Being the seamstress that she is, the woman examines the dirt-caked items
before tossing them out as the husband had suggested.
“Husband,” she declares, “it's a piece of clothing!”
Examining it further, she discovers it's an 18th
century shirt---"just like the ones in colonial clothing books".
As restoration of the house continues the ceiling of the buttery yields a great
rats nest with treasures that fill the whole floor when it falls. It must
have been occupied by very ambitious rats as their nest contained a pair of
'pants' of homespun linen and pewter buttons of different patterns.
Could these 'pants' be sailors slops being this home is near the coast or
possibly men's under-drawers? Some rats they must have been
to have brought such items to their nest, may they rest in peace for saving
these pieces of history. Well, the items found were great, but there was work to be done.
So, into a paper bag they went to be stored for future reference.
It came about that a Battle Road Clothing Seminar was to be
attended by this Mistress from Rehoboth and she mentions her treasures to me,
apologizing for their years of grime. “Oh,
but do bring them” says I, “and treasures we shall see.”
Well, it’s now the day of the seminar, time flies by and somehow the
treasures are forgotten, left in their bag, unseen, only to be traveled back
home with. “Oh, we must make a
date, to get together….” and more time flies by.

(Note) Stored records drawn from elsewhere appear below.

/-- **The crux from the three registered stubs of line `pro-class-correction-syntomic`** (their
signatures verbatim as hypotheses, in the order S1 kernel-tower surjectivity (2_K), S2 `p`-saturation
of the pro-image, S3 prime-to-`p` divisibility of the level-wise images; registered sub-goal
`glue_formalLiftingFromClassLifting_of_stubs`): clearing denominators + S2 + S3 put `[E₁]` in the image
of every `K₀(X_{n+1}) → K₀(X_k)` (`Negative.exists_lift_all_levels_of_stubs`), S1 turns these
level-wise lifts into step class lifting for every finite-level lift `F` of `E₁`
(`stepClassLifting_of_levelwiseLifts_of_kernelTower`), and (⋆) climbs the tower
(`liftsFormally_of_stepClassLifting`). [folklore] -/
theorem glue_formalLiftingFromClassLifting_of_stubs :
    (∀ (p : ℕ) [Fact p.Prime] (k : Type) [Field k] [CharP k p] [PerfectRing k p] (d : ℕ)
      (𝒳 : SchemeOver (WittVector p k)),
      IsSmoothProperModel d 𝒳 → Crystalline.IsProjectiveOverRing 𝒳 → d + 6 < p →
      (∀ (b : ℕ) (x : structureSheafCohomology 𝒳.left b), (p : ℤ) • x = 0 → x = 0) →
      (∀ (b : ℕ) (x : hodgeCohomologyOne 𝒳 b), (p : ℤ) • x = 0 → x = 0) →
      (d ≤ 3 ∨ Nonempty (cotangentSheaf 𝒳 ≅
        SheafOfModules.free (R := 𝒳.left.ringCatSheaf) (Fin d))) →
      ∀ (n : ℕ) (t : KTheory.KZero (thickening 𝒳 (n + 1)).left),
        KTheory.KZero.map (specialFibreToThickening 𝒳 n) t = 0 →
        ∃ t' : KTheory.KZero (thickening 𝒳 (n + 2)).left,
          KTheory.KZero.map (specialFibreToThickening 𝒳 (n + 1)) t' = 0 ∧
          KTheory.KZero.map (thickeningMap 𝒳 (Nat.le_succ (n + 1))) t' = t) →
    (∀ (p : ℕ) [Fact p.Prime] (k : Type) [Field k] [CharP k p] [PerfectRing k p] (d : ℕ)
      (𝒳 : SchemeOver (WittVector p k)),
      IsSmoothProperModel d 𝒳 → Crystalline.IsProjectiveOverRing 𝒳 → d + 6 < p →
      (∀ (b : ℕ) (x : structureSheafCohomology 𝒳.left b), (p : ℤ) • x = 0 → x = 0) →
      (∀ (b : ℕ) (x : hodgeCohomologyOne 𝒳 b), (p : ℤ) • x = 0 → x = 0) →
      (d ≤ 3 ∨ Nonempty (cotangentSheaf 𝒳 ≅
        SheafOfModules.free (R := 𝒳.left.ringCatSheaf) (Fin d))) →
      ∀ y : KTheory.KZero (specialFibre 𝒳).left,
        (∀ n : ℕ, ∃ z : KTheory.KZero (thickening 𝒳 (n + 1)).left,
          KTheory.KZero.map (specialFibreToThickening 𝒳 n) z = (p : ℤ) • y) →
        ∀ n : ℕ, ∃ z : KTheory.KZero (thickening 𝒳 (n + 1)).left,
          KTheory.KZero.map (specialFibreToThickening 𝒳 n) z = y) →
    (∀ (p : ℕ) [Fact p.Prime] (k : Type) [Field k] [CharP k p] [PerfectRing k p] (d : ℕ)
      (𝒳 : SchemeOver (WittVector p k)),
      IsSmoothProperModel d 𝒳 → Crystalline.IsProjectiveOverRing 𝒳 →
      ∀ (n M : ℕ), ¬ p ∣ M → ∀ y : KTheory.KZero (specialFibre 𝒳).left,
        (∃ z : KTheory.KZero (thickening 𝒳 (n + 1)).left,
          KTheory.KZero.map (specialFibreToThickening 𝒳 n) z = (M : ℤ) • y) →
        ∃ z : KTheory.KZero (thickening 𝒳 (n + 1)).left,
          KTheory.KZero.map (specialFibreToThickening 𝒳 n) z = y) →
    FormalLiftingFromClassLifting := by
  intro S1 S2 S3 p _ k _ _ _ d 𝒳 h𝒳 hproj hp hO hΩ hd E₁ hE₁ hstar hξ
  exact liftsFormally_of_stepClassLifting hE₁ hstar
    (stepClassLifting_of_levelwiseLifts_of_kernelTower hE₁
      (exists_lift_all_levels_of_stubs (S2 p k d 𝒳 h𝒳 hproj hp hO hΩ hd) (S3 p k d 𝒳 h𝒳 hproj)
        hE₁ hξ)
      (S1 p k d 𝒳 h𝒳 hproj hp hO hΩ hd))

Through the following year, and then comes the next seminar. “Oh yes” says I again; “and this time we will feature
them so all are sure to see.” “But
they're so dirty” says she, and I say “no matter”.
We then proceed to make arrangements with Tailor Henry (Cooke), to take a
look prior to the unveiling of these treasures. After many hours, well into the night, washing and
re-washing, and washing again, possibly to the power of 6, and then adding his
restoration magic, the tailor stands back and says I am done. “Voila”, the
rest shall we say… is history. (I have it on good authority the tailor has
The shirt was made of a white cotton muslin, possibly
|The body of the shirt is 38 inches long from shoulder to
bottom hem, therefore using 2-1/8 yards of fabric since the body of the shirt is
all of one piece folded exactly in half with the half way point being at the
shoulder. The width if the shirt is 25 inches.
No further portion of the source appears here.